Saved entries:
━━━━━━━━━━━━━━━━━━━━━━━━━━━━━━

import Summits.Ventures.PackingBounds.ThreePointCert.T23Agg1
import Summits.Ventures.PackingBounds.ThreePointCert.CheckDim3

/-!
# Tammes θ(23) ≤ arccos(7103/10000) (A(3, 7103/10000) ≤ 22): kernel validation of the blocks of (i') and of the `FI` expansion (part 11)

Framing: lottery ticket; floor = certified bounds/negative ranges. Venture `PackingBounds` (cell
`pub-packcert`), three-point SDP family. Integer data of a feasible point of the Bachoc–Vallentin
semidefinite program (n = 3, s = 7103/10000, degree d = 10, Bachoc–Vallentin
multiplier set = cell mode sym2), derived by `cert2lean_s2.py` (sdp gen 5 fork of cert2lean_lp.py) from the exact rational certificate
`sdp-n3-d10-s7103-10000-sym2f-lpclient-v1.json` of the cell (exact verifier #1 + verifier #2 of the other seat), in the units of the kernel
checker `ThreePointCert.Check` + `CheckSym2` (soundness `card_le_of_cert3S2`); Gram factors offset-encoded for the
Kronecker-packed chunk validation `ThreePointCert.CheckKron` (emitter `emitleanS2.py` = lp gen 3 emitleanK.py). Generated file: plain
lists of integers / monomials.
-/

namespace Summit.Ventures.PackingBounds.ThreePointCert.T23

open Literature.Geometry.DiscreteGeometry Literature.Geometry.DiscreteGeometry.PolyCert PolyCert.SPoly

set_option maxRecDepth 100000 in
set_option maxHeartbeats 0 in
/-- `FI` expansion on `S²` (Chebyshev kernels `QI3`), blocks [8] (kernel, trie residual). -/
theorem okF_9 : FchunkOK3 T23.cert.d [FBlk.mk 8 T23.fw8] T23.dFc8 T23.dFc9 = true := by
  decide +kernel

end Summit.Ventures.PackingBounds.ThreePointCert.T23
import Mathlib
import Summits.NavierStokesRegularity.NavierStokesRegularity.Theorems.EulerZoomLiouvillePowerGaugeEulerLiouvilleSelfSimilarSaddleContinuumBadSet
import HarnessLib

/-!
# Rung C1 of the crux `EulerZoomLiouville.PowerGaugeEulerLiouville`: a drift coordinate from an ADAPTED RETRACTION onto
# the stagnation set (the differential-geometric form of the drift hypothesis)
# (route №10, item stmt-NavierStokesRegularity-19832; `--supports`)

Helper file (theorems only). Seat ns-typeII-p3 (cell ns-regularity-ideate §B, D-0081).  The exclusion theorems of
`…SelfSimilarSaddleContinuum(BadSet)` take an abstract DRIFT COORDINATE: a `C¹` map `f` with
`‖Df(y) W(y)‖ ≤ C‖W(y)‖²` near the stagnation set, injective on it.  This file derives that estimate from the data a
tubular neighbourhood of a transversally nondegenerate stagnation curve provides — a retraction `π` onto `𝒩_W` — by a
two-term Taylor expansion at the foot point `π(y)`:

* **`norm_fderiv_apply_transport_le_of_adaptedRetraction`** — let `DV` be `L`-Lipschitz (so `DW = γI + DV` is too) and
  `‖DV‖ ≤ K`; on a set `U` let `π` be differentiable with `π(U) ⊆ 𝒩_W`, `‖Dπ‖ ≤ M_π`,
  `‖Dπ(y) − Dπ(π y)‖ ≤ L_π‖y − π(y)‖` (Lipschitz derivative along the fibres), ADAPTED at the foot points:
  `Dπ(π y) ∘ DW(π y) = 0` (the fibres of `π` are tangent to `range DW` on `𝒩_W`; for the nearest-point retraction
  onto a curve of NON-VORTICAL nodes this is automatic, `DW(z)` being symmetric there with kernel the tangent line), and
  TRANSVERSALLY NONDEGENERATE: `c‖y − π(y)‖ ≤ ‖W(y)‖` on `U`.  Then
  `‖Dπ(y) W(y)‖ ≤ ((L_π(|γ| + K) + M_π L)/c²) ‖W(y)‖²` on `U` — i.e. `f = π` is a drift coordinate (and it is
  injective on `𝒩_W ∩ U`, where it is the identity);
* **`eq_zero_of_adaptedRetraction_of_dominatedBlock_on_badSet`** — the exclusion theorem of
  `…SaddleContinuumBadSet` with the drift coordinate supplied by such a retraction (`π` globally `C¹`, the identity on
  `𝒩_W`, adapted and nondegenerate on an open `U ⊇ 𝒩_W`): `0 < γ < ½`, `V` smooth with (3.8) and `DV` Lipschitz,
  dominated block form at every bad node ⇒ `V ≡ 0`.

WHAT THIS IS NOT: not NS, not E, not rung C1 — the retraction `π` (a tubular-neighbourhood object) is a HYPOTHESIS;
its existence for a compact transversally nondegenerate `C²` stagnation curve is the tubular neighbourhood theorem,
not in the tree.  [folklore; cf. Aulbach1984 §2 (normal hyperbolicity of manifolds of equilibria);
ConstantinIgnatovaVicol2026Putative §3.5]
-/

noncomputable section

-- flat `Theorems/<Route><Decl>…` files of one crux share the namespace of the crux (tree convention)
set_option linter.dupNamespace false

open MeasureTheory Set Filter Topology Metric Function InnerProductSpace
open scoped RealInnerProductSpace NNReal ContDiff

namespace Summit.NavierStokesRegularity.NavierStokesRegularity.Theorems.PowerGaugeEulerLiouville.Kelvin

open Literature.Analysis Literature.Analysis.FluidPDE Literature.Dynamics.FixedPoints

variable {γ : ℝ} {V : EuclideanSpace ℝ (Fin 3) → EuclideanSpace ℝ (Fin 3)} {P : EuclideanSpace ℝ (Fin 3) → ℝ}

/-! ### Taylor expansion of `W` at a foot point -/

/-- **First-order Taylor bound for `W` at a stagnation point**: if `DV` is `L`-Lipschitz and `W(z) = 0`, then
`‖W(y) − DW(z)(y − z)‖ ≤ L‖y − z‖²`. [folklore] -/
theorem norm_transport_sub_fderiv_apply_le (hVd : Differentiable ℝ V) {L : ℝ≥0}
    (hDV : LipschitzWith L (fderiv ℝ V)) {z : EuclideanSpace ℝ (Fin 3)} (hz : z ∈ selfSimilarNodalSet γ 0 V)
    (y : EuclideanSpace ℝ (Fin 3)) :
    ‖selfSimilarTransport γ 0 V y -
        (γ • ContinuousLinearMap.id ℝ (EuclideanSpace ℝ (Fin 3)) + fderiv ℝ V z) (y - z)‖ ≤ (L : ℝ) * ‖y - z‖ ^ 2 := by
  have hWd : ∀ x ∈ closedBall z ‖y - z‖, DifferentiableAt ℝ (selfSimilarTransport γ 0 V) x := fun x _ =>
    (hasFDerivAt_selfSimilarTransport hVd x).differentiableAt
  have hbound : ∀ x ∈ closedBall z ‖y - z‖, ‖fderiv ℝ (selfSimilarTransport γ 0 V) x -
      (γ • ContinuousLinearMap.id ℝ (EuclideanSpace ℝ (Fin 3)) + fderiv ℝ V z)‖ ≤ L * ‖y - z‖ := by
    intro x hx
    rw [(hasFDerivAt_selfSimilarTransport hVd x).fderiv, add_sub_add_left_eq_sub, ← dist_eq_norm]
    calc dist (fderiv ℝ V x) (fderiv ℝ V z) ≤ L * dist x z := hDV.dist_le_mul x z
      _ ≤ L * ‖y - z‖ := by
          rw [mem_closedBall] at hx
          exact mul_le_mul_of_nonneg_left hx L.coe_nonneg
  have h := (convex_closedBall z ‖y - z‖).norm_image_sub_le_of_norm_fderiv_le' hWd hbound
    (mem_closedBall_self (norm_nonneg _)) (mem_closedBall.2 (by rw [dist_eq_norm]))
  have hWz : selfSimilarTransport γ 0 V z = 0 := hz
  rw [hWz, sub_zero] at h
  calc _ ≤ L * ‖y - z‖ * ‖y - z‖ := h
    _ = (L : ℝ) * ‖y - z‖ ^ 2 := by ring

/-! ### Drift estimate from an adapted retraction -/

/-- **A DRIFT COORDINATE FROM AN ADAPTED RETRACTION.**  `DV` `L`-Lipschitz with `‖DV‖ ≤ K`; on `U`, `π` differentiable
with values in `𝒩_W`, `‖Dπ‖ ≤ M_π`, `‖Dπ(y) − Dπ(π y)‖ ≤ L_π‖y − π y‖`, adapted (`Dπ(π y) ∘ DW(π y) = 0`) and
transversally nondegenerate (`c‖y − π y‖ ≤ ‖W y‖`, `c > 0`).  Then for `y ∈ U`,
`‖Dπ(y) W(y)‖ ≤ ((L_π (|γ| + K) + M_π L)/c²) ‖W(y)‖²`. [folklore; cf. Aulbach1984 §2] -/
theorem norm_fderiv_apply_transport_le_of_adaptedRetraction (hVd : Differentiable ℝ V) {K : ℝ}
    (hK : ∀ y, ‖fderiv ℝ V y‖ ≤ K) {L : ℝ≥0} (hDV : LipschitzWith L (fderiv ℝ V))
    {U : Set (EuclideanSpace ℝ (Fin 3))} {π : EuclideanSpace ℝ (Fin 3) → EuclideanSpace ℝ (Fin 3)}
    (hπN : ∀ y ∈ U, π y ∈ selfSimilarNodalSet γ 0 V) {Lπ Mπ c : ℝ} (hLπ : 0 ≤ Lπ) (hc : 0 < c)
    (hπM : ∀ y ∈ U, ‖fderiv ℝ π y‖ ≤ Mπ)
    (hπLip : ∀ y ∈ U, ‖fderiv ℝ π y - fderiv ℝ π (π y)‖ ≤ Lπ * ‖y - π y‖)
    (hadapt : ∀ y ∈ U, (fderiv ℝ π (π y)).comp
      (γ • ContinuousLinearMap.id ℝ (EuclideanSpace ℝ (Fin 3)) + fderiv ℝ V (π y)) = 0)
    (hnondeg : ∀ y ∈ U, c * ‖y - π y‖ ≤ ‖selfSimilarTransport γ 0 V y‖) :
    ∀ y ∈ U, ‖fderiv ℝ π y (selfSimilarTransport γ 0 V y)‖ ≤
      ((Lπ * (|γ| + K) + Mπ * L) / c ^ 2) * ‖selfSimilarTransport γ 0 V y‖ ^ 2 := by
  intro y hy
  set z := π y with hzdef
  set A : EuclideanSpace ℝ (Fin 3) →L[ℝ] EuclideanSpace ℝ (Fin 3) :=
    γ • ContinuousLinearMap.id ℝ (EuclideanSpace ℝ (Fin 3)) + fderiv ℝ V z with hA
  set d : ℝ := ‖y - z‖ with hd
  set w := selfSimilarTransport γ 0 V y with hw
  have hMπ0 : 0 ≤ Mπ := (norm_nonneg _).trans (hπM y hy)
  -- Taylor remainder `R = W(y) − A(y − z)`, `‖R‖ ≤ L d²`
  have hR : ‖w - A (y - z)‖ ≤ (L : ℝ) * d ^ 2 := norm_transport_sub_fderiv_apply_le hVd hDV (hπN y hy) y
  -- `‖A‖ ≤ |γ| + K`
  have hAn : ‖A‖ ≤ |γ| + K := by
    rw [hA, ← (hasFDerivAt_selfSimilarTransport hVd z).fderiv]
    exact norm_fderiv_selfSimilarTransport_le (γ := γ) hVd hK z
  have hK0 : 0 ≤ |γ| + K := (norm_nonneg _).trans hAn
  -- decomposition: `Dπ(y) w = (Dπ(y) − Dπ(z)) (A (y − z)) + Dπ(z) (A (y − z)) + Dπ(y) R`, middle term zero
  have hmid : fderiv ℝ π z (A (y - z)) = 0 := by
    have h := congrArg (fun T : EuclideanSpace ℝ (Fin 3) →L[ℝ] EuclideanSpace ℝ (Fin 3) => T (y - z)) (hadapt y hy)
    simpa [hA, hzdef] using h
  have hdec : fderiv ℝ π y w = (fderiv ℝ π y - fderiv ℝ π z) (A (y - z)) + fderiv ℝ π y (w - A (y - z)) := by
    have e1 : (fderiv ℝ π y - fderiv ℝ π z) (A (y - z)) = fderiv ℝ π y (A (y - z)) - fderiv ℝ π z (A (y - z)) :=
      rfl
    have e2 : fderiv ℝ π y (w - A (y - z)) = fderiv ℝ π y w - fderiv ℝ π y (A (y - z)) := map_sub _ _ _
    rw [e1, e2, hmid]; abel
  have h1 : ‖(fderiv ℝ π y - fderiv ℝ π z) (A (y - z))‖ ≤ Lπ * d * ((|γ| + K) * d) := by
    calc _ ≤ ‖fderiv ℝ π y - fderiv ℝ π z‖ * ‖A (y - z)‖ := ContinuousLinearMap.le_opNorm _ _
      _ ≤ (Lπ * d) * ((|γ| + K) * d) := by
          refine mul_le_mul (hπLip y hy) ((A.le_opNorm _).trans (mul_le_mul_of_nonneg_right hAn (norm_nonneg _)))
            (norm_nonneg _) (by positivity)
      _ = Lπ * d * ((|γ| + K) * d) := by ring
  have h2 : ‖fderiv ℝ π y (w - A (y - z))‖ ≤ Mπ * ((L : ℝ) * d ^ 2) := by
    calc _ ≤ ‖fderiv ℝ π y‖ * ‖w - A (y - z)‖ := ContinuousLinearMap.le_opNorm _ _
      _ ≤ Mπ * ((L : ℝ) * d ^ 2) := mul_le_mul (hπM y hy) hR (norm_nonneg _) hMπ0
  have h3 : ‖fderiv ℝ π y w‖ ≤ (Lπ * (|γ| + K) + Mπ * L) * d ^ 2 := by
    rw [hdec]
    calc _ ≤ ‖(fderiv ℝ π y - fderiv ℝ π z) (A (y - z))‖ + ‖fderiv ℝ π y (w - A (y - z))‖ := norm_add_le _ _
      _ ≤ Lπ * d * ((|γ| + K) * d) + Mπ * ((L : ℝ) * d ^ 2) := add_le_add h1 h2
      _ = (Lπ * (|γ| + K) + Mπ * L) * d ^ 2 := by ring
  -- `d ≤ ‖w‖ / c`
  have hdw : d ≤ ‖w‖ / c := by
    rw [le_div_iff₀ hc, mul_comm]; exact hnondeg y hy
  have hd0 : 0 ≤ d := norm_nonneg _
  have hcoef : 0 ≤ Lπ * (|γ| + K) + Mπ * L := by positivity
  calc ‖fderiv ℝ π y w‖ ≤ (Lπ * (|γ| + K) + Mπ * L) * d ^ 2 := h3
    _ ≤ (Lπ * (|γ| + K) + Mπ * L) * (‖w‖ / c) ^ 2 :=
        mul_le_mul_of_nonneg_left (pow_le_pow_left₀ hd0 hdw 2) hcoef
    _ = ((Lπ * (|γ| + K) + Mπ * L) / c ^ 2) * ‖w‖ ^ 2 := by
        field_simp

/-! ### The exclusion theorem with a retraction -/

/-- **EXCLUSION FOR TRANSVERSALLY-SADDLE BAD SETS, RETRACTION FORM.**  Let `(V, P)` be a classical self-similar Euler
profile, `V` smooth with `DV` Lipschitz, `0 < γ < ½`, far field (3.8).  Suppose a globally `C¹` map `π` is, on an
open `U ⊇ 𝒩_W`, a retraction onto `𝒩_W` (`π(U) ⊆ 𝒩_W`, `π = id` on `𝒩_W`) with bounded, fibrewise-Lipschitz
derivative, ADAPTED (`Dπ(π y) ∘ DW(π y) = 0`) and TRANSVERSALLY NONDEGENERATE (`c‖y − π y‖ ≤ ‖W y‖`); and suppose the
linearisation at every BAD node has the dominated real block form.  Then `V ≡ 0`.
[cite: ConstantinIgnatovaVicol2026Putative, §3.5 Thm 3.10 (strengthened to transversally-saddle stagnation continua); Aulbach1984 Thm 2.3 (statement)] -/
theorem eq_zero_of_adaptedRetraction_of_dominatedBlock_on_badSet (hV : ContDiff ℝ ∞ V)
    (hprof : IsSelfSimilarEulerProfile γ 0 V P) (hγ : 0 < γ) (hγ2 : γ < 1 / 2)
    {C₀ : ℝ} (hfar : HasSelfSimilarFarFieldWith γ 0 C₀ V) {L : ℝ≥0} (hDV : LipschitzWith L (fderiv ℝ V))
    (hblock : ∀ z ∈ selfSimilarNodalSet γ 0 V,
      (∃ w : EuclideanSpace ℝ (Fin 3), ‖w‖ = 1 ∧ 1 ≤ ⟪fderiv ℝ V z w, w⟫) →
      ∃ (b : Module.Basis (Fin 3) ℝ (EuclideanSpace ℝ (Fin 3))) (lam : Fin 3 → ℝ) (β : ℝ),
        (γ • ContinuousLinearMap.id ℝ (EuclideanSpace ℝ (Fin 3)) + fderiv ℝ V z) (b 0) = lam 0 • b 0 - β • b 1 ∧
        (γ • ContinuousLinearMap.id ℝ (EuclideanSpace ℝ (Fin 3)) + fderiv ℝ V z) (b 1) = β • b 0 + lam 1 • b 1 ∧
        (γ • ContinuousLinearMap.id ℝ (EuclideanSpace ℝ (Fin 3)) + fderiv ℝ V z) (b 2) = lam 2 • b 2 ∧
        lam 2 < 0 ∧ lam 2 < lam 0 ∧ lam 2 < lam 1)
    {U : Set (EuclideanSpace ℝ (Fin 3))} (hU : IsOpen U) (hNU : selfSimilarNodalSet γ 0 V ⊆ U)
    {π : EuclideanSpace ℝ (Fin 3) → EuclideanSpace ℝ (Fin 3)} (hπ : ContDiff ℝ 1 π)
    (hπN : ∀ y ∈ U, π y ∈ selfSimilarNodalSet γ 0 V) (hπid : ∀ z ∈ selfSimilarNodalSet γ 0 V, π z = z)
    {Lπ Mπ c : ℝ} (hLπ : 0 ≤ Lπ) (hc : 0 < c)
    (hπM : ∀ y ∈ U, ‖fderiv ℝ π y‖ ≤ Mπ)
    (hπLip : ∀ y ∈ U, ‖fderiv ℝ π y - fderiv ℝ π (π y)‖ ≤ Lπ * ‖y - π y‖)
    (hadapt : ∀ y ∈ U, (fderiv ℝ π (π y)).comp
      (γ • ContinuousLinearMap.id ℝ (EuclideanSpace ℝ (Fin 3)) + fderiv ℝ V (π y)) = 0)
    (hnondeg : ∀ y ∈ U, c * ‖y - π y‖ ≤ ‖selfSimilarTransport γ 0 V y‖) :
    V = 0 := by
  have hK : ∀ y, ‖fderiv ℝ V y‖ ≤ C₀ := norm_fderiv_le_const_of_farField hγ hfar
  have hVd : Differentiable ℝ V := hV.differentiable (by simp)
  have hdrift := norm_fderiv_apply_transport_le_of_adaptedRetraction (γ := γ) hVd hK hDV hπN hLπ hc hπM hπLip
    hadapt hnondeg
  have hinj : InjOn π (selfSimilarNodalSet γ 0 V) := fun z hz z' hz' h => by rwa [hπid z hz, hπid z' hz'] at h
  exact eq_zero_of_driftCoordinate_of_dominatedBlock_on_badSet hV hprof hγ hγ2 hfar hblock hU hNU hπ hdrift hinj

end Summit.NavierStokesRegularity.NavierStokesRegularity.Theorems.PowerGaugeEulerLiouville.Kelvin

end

━━━━━━━━━━━━━━━━━━━━━━━━━━━━━━

• EXERCISE BRIEF
Look above for the line holding "rw [mem_closedBall] at hx" and the line holding "set A : EuclideanSpace", then output exactly those two lines and every line between them, nothing more.

• TASK RESPONSE
          rw [mem_closedBall] at hx
          exact mul_le_mul_of_nonneg_left hx L.coe_nonneg
  have h := (convex_closedBall z ‖y - z‖).norm_image_sub_le_of_norm_fderiv_le' hWd hbound
    (mem_closedBall_self (norm_nonneg _)) (mem_closedBall.2 (by rw [dist_eq_norm]))
  have hWz : selfSimilarTransport γ 0 V z = 0 := hz
  rw [hWz, sub_zero] at h
  calc _ ≤ L * ‖y - z‖ * ‖y - z‖ := h
    _ = (L : ℝ) * ‖y - z‖ ^ 2 := by ring

/-! ### Drift estimate from an adapted retraction -/

/-- **A DRIFT COORDINATE FROM AN ADAPTED RETRACTION.**  `DV` `L`-Lipschitz with `‖DV‖ ≤ K`; on `U`, `π` differentiable
with values in `𝒩_W`, `‖Dπ‖ ≤ M_π`, `‖Dπ(y) − Dπ(π y)‖ ≤ L_π‖y − π y‖`, adapted (`Dπ(π y) ∘ DW(π y) = 0`) and
transversally nondegenerate (`c‖y − π y‖ ≤ ‖W y‖`, `c > 0`).  Then for `y ∈ U`,
`‖Dπ(y) W(y)‖ ≤ ((L_π (|γ| + K) + M_π L)/c²) ‖W(y)‖²`. [folklore; cf. Aulbach1984 §2] -/
theorem norm_fderiv_apply_transport_le_of_adaptedRetraction (hVd : Differentiable ℝ V) {K : ℝ}
    (hK : ∀ y, ‖fderiv ℝ V y‖ ≤ K) {L : ℝ≥0} (hDV : LipschitzWith L (fderiv ℝ V))
    {U : Set (EuclideanSpace ℝ (Fin 3))} {π : EuclideanSpace ℝ (Fin 3) → EuclideanSpace ℝ (Fin 3)}
    (hπN : ∀ y ∈ U, π y ∈ selfSimilarNodalSet γ 0 V) {Lπ Mπ c : ℝ} (hLπ : 0 ≤ Lπ) (hc : 0 < c)
    (hπM : ∀ y ∈ U, ‖fderiv ℝ π y‖ ≤ Mπ)
    (hπLip : ∀ y ∈ U, ‖fderiv ℝ π y - fderiv ℝ π (π y)‖ ≤ Lπ * ‖y - π y‖)
    (hadapt : ∀ y ∈ U, (fderiv ℝ π (π y)).comp
      (γ • ContinuousLinearMap.id ℝ (EuclideanSpace ℝ (Fin 3)) + fderiv ℝ V (π y)) = 0)
    (hnondeg : ∀ y ∈ U, c * ‖y - π y‖ ≤ ‖selfSimilarTransport γ 0 V y‖) :
    ∀ y ∈ U, ‖fderiv ℝ π y (selfSimilarTransport γ 0 V y)‖ ≤
      ((Lπ * (|γ| + K) + Mπ * L) / c ^ 2) * ‖selfSimilarTransport γ 0 V y‖ ^ 2 := by
  intro y hy
  set z := π y with hzdef
  set A : EuclideanSpace ℝ (Fin 3) →L[ℝ] EuclideanSpace ℝ (Fin 3) :=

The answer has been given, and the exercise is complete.